Because the colour is baked into each pixel's position within the text, the gradient is locked to the letters and travels with them — a vertical shade stays attached to each glyph as it scrolls by. (If you instead want a fixed on-screen sheen the letters pass through, that's the animated path — see below.)
Static fill vs. animated palette¶
Gradient text is a static fill. For text whose colours move — a rainbow
chase, a metallic sheen sweeping across — use
BitmapText + a palette_effect, which animates the palette
each frame. The two are deliberately separate concepts:
Gradient StaticText / ScrollingText |
BitmapText + palette_effect |
|
|---|---|---|
| Colour | static ramp, locked to the letters | animated each frame |
| Font | your normal display font (terminalio) | the ScrollKit 5×7 block font |
| Use it for | subtle depth, tasteful two-tone | rainbow chase, neon, chrome sheen |
Building it directly: GradientTextLayer¶
StaticText / ScrollingText drive GradientTextLayer internally via their
palette= argument — that covers the common case. Reach for the class directly
when you need custom positioning or animation that those two don't expose (for
example, driving .x from your own scroll/physics loop instead of a fixed speed):
from scrollkit.display.gradient_text import GradientTextLayer
layer = GradientTextLayer("NEXT TRAIN", y=12, palette=(0x66CCFF, 0x1C3D66),
direction="vertical", palette_steps=8)
layer.build(display) # rasterise once, add as a layer
layer.x = 40 # reposition any frame (no rebuild)
print(layer.width) # rasterised width in pixels
layer.detach(display) # remove when done (idempotent)
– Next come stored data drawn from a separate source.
import Mathlib
import HarnessLib
import Summits.HubbardSuperconductivity.HubbardSuperconductivity.Theorems.KLProgrammePerturbedFermiCurveCooperSlope
import Summits.HubbardSuperconductivity.HubbardSuperconductivity.Theorems.KLProgrammePerturbedFermiCurveFrameHessBridge

/-!
# Route `KLProgramme` — ENGINE child (stmt-HubbardSuperconductivity-20437 `KLRegimeEngineV17F2`): a NEAR-TANGENT point of the translated frame curve is
# ODD-ALIGNED (near the caustic) once the transfer is away from `2πℤ²` (step (T2)-caustic; design note HOME/hubbard-kl-k3c2-p2/TWO-SHELL-FRAME-PORT.md §6–§8)

Cell `gate-hubbard-kl`, seat hubbard-kl-k3c2-p2 g15.  Frame twin of p1b's `klsg_nearTangent_near_caustic` / `klsd_bad_point_near_caustic`: the transversality
alternative `transversality_alternative_of_geomConstants` at the reduced point `k ≡ p(t) − v (mod 2πℤ²)` with the COOPER branch excluded by the torus
distance of the transfer `v` to `2πℤ²`:
* **`nearTangent_near_caustic_of_geomConstants`** — if `|E(p(t) − v) − ν| ≤ η`, the slope `|G′(t)| ≤ λ` (coordinate form of `hasDerivAt_transLevel`), `v` is NOT
  `R₀`-close to `2πℤ²` and `R(λ, η) ≤ R₀`, then `2p(t) − v` is `R(λ, η)`-close (sup-norm) to some `2πm`;
* **`nearTangent_near_caustic_momentum`** — the same with the slope in `Momentum` form `De_K(toLp(p(t) − v))[toLp(X_E′, Y_E′)]` (`fderiv_frameLevel_toLp`).
Everything is PROVED; no definitions, no named facts; nothing asserts any stub or superconductivity.
References: DECOMP App. E Lemma E.3; FST II App. B [cite: FeldmanSalmhoferTrubowitz1998]; BGM 2006 §2.7 [cite: BenfattoGiulianiMastropietro2006].
-/

noncomputable section

namespace Summit.HubbardSuperconductivity.HubbardSuperconductivity.Theorems.PerturbedFermiCurve

set_option linter.dupNamespace false -- summit = problem name (single-conjunct summit), D-0017

open Real Set
open Literature.MathematicalPhysics.QuantumLattice Literature.MathematicalPhysics.QuantumLattice.BandSectorCounting
open Literature.MathematicalPhysics.QuantumLattice.FermiRG
open Summit.HubbardSuperconductivity.HubbardSuperconductivity.Theorems.DispersionFlow
open Summit.HubbardSuperconductivity.HubbardSuperconductivity.Theorems.KLRegimeSplit

section Frame

variable {a b : ℝ} (B : BandBounds a b) {K : TrigPolyC4v} {κ₀ κ₁ : ℝ}
  (hδ : ∀ k : Fin 2 → ℝ, (∀ i, |k i| ≤ π) → |(fun k : Fin 2 → ℝ => -K.eval k) k| ≤ κ₀)
  (hκ : ∀ k : Fin 2 → ℝ, (∀ i, |k i| ≤ π) → ‖fderiv ℝ (fun k : Fin 2 → ℝ => -K.eval k) k‖ ≤ κ₁) (hκ₁ : κ₁ < B.Dtmin)
  {μ Kc r₀ g₀ w : ℝ} (hG : GeomConstants (frameLevel μ K) Kc r₀ g₀ w) {ν : ℝ} (hν : |ν - μ| < r₀)
include B hδ hκ hκ₁ hG hν

/-- **A near-tangent point is odd-aligned.**  `p = perturbedFermiRadius δ_K ν·dir`; if at the angle `t` the translate is on the `η`-shell (`|E(p(t) − v) − ν| ≤ η`),
the slope is `≤ λ`, the levels `ν ± (κ₀ + η)` are admissible, `v` is NOT `R₀`-close to `2πℤ²` and `R(λ, η) ≤ R₀`, then `2p(t) − v` is within `R(λ, η)` of
`2πm` for some `m ∈ ℤ²` (sup-norm), `R(λ, η) = (η + s_max Dt_min τ)/(Dt_min − κ₁)`, `τ = ((π/2)λ/((Dt_min − κ₁)u_min) + πKc η/(Dt_min − κ₁)²)(4 + κ₁)/(u_min w)`.
[cite: FeldmanSalmhoferTrubowitz1998, App. B] -/
theorem nearTangent_near_caustic_of_geomConstants {v : Fin 2 → ℝ} {η lam R₀ : ℝ} (t : ℝ)
    (hlev : |sqDispersion (perturbedFermiRadius (fun k : Fin 2 → ℝ => -K.eval k) ν t • dir t - v) +
        -K.eval (perturbedFermiRadius (fun k : Fin 2 → ℝ => -K.eval k) ν t • dir t - v) - ν| ≤ η)
    (hslope : |2 * Real.sin ((perturbedFermiRadius (fun k : Fin 2 → ℝ => -K.eval k) ν t • dir t - v) 0) *
          VXE (perturbedFermiRadius (fun k : Fin 2 → ℝ => -K.eval k) ν) t +
        2 * Real.sin ((perturbedFermiRadius (fun k : Fin 2 → ℝ => -K.eval k) ν t • dir t - v) 1) *
          VYE (perturbedFermiRadius (fun k : Fin 2 → ℝ => -K.eval k) ν) t +
        fderiv ℝ (fun k : Fin 2 → ℝ => -K.eval k) (perturbedFermiRadius (fun k : Fin 2 → ℝ => -K.eval k) ν t • dir t - v)
          ![VXE (perturbedFermiRadius (fun k : Fin 2 → ℝ => -K.eval k) ν) t, VYE (perturbedFermiRadius (fun k : Fin 2 → ℝ => -K.eval k) ν) t]| ≤ lam)
    (hlo : a ≤ ν - κ₀ - η) (hhi : ν + κ₀ + η ≤ b)
    (hfar : ∀ m : Fin 2 → ℤ, ∃ i, R₀ < |v i + m i * (2 * π)|)
    (hR : (η + B.smax * B.Dtmin *
        ((π / 2 * lam / ((B.Dtmin - κ₁) * B.umin) + π * Kc * η / (B.Dtmin - κ₁) ^ 2) * (4 + κ₁) / (B.umin * w))) / (B.Dtmin - κ₁) ≤ R₀) :
    ∃ m : Fin 2 → ℤ, ∀ i, |2 * (perturbedFermiRadius (fun k : Fin 2 → ℝ => -K.eval k) ν t • dir t) i - v i - m i * (2 * π)| ≤
      (η + B.smax * B.Dtmin *
        ((π / 2 * lam / ((B.Dtmin - κ₁) * B.umin) + π * Kc * η / (B.Dtmin - κ₁) ^ 2) * (4 + κ₁) / (B.umin * w))) / (B.Dtmin - κ₁) := by
  set δ : (Fin 2 → ℝ) → ℝ := fun k : Fin 2 → ℝ => -K.eval k with hδdef
  set u := perturbedFermiRadius δ ν with hudef
  set p : Fin 2 → ℝ := u t • dir t with hp
  set q : Fin 2 → ℝ := p - v with hq
  set V : Fin 2 → ℝ := ![VXE u t, VYE u t] with hV
  -- reduce `q` to the closed square
  obtain ⟨m, hm⟩ := exists_sub_int_mul_mem_square q
  set k : Fin 2 → ℝ := fun i => q i - m i * (2 * π) with hk
  have hEk : sqDispersion k + -K.eval k = sqDispersion q + -K.eval q := transLevel_sub_int_mul_eq K q m
  have hℓk : 2 * Real.sin (k 0) * V 0 + 2 * Real.sin (k 1) * V 1 + fderiv ℝ δ k V =
      2 * Real.sin (q 0) * V 0 + 2 * Real.sin (q 1) * V 1 + fderiv ℝ δ q V := slopeForm_sub_int_mul_eq K q V m
  have hV0 : V 0 = VXE u t := by simp [hV]
  have hV1 : V 1 = VYE u t := by simp [hV]
  have hsq : ∀ i, |k i| ≤ π := hm
  have hκ₁0 : 0 ≤ κ₁ := le_trans (norm_nonneg _) (hκ k hsq)
  have hD : 0 < B.Dtmin - κ₁ := sub_pos.2 hκ₁
  have hum := B.umin_pos
  have hw := hG.wmin_pos
  have hsm := B.smax_pos
  have hDt := B.Dtmin_pos
  have hKc : 0 ≤ Kc := le_trans (norm_nonneg _) (hG.norm_iteratedFDeriv_le (WithLp.toLp 2 k) 0 (by norm_num))
  have hη : 0 ≤ η := (abs_nonneg _).trans hlev
  -- the slope at the reduced point is `≤ λ`
  have hℓ : |2 * Real.sin (k 0) * VXE u t + 2 * Real.sin (k 1) * VYE u t + fderiv ℝ δ k ![VXE u t, VYE u t]| ≤ lam := by
    have e := hℓk
    rw [hV0, hV1] at e
    rw [e]; exact hslope
  -- the alternative at `k`
  have hshell : |sqDispersion k + -K.eval k - ν| ≤ η := by rw [hEk]; exact hlev
  have halt := transversality_alternative_of_geomConstants B hδ hκ hκ₁ hG hν hsq hshell hlo hhi t
  -- the radius there is `≤ R(λ, η)` (monotone in the slope)
  set τk := (π / 2 * |2 * Real.sin (k 0) * VXE u t + 2 * Real.sin (k 1) * VYE u t + fderiv ℝ δ k ![VXE u t, VYE u t]| /
      ((B.Dtmin - κ₁) * B.umin) + π * Kc * η / (B.Dtmin - κ₁) ^ 2) * (4 + κ₁) / (B.umin * w) with hτk
  set τ0 := (π / 2 * lam / ((B.Dtmin - κ₁) * B.umin) + π * Kc * η / (B.Dtmin - κ₁) ^ 2) * (4 + κ₁) / (B.umin * w) with hτ0
  have hτ : τk ≤ τ0 := by
    rw [hτk, hτ0]
    refine div_le_div_of_nonneg_right (mul_le_mul_of_nonneg_right ?_ (by linarith)) (by positivity)
    have := div_le_div_of_nonneg_right (mul_le_mul_of_nonneg_left hℓ (by positivity : (0:ℝ) ≤ π / 2)) (le_of_lt (mul_pos hD hum))
    linarith
  have hRk : (η + B.smax * B.Dtmin * τk) / (B.Dtmin - κ₁) ≤ (η + B.smax * B.Dtmin * τ0) / (B.Dtmin - κ₁) := by
    refine div_le_div_of_nonneg_right ?_ hD.le
    have := mul_le_mul_of_nonneg_left hτ (mul_pos hsm hDt).le
    linarith
  have hpπ : u (t + π) • dir (t + π) = -p := by
    have heven : ∀ x : Fin 2 → ℝ, δ (-x) = δ x := fun x => by simp [hδdef, TrigPolyC4v.eval_neg]
    rw [hp, hudef]; exact perturbed_point_add_pi heven ν t
  rcases halt with hC | hS
  · -- Cooper branch contradicts `hfar`
    exfalso
    obtain ⟨i, hi⟩ := hfar m
    have h1 := ((hC i).trans hRk).trans hR
    have e : k i - p i = -(v i + m i * (2 * π)) := by
      simp only [hk, hq, Pi.sub_apply]; ring
    rw [e, abs_neg] at h1
    exact absurd h1 (not_le.2 hi)
  · -- caustic branch: `2p(t) − v` is near `2πm`
    refine ⟨m, fun i => ?_⟩
    have h1 := (hS i).trans hRk
    rw [hpπ] at h1
    have e : k i - (-p) i = 2 * p i - v i - m i * (2 * π) := by
      simp only [hk, hq, Pi.sub_apply, Pi.neg_apply]; ring
    rw [e] at h1
    exact h1

/-- **The same with the slope in `Momentum` form** `G′(t) = De_K(toLp(p(t) − v))[toLp(X_E′, Y_E′)]` (`hasDerivAt_frameLevel_transCurve`). [cite: FeldmanSalmhoferTrubowitz1998, App. B] -/
theorem nearTangent_near_caustic_momentum {v : Fin 2 → ℝ} {η lam R₀ : ℝ} (t : ℝ)
    (hlev : |sqDispersion (perturbedFermiRadius (fun k : Fin 2 → ℝ => -K.eval k) ν t • dir t - v) +
        -K.eval (perturbedFermiRadius (fun k : Fin 2 → ℝ => -K.eval k) ν t • dir t - v) - ν| ≤ η)
    (hslope : |fderiv ℝ (frameLevel μ K) (WithLp.toLp 2 (perturbedFermiRadius (fun k : Fin 2 → ℝ => -K.eval k) ν t • dir t - v))
        (WithLp.toLp 2 ![VXE (perturbedFermiRadius (fun k : Fin 2 → ℝ => -K.eval k) ν) t,
          VYE (perturbedFermiRadius (fun k : Fin 2 → ℝ => -K.eval k) ν) t])| ≤ lam)
    (hlo : a ≤ ν - κ₀ - η) (hhi : ν + κ₀ + η ≤ b)
    (hfar : ∀ m : Fin 2 → ℤ, ∃ i, R₀ < |v i + m i * (2 * π)|)
    (hR : (η + B.smax * B.Dtmin *
        ((π / 2 * lam / ((B.Dtmin - κ₁) * B.umin) + π * Kc * η / (B.Dtmin - κ₁) ^ 2) * (4 + κ₁) / (B.umin * w))) / (B.Dtmin - κ₁) ≤ R₀) :
    ∃ m : Fin 2 → ℤ, ∀ i, |2 * (perturbedFermiRadius (fun k : Fin 2 → ℝ => -K.eval k) ν t • dir t) i - v i - m i * (2 * π)| ≤
      (η + B.smax * B.Dtmin *
        ((π / 2 * lam / ((B.Dtmin - κ₁) * B.umin) + π * Kc * η / (B.Dtmin - κ₁) ^ 2) * (4 + κ₁) / (B.umin * w))) / (B.Dtmin - κ₁) := by
  set u := perturbedFermiRadius (fun k : Fin 2 → ℝ => -K.eval k) ν with hudef
  have h := fderiv_frameLevel_toLp μ K (u t • dir t - v) ![VXE u t, VYE u t]
  simp only [Matrix.cons_val_zero, Matrix.cons_val_one] at h
  rw [h] at hslope
  exact nearTangent_near_caustic_of_geomConstants B hδ hκ hκ₁ hG hν t hlev hslope hlo hhi hfar hR

end Frame

end Summit.HubbardSuperconductivity.HubbardSuperconductivity.Theorems.PerturbedFermiCurve

end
Colours (no named palettes)¶
The colour helpers in scrollkit.display.colors are continuous generators — sample
the full 24-bit space at whatever resolution you want, rather than picking from a
fixed list:
from scrollkit.display.colors import gradient, multi_gradient, hsv, spectrum, scale
gradient(0x102840, 0x00CCFF, 8) # deep blue -> cyan, 8 steps
multi_gradient((0x330000, 0xFF4400, 0xFFF0A0), 12) # a fire ramp
depth_palette(0xFFE08A, strength=0.5) # warm amber with depth
A note on the 4-bit panel (banding)¶
At the default bit_depth=4 the MatrixPortal S3 panel is RGB444 — 16 levels
per channel. A gradient between two very close colours can collapse to one or two
visible steps on the real panel, and a vertical gradient over a ~7-pixel-tall glyph
only has ~7 rows to work with. The simulator previews finer (RGB565) than the
panel shows, so a gradient that looks silky on the desktop can band on hardware.
Practical guidance:
- For visible-but-subtle, let at least one channel move by ~
0x20or more. - Brightness ramps (what
depth_paletteproduces) survive RGB444 better than tiny hue shifts. - Don't raise
bit_depthto 6 just for smoother gradients — it roughly triples the refresh cost.
Feasibility¶
Both StaticText and ScrollingText carry a FEASIBILITY budget reporting
zero per-frame pixel writes and no per-frame allocation (the rasterise +
index-map is paid once, on the first frame). Verify any app with
run_headless(app, strict=True) from scrollkit.dev.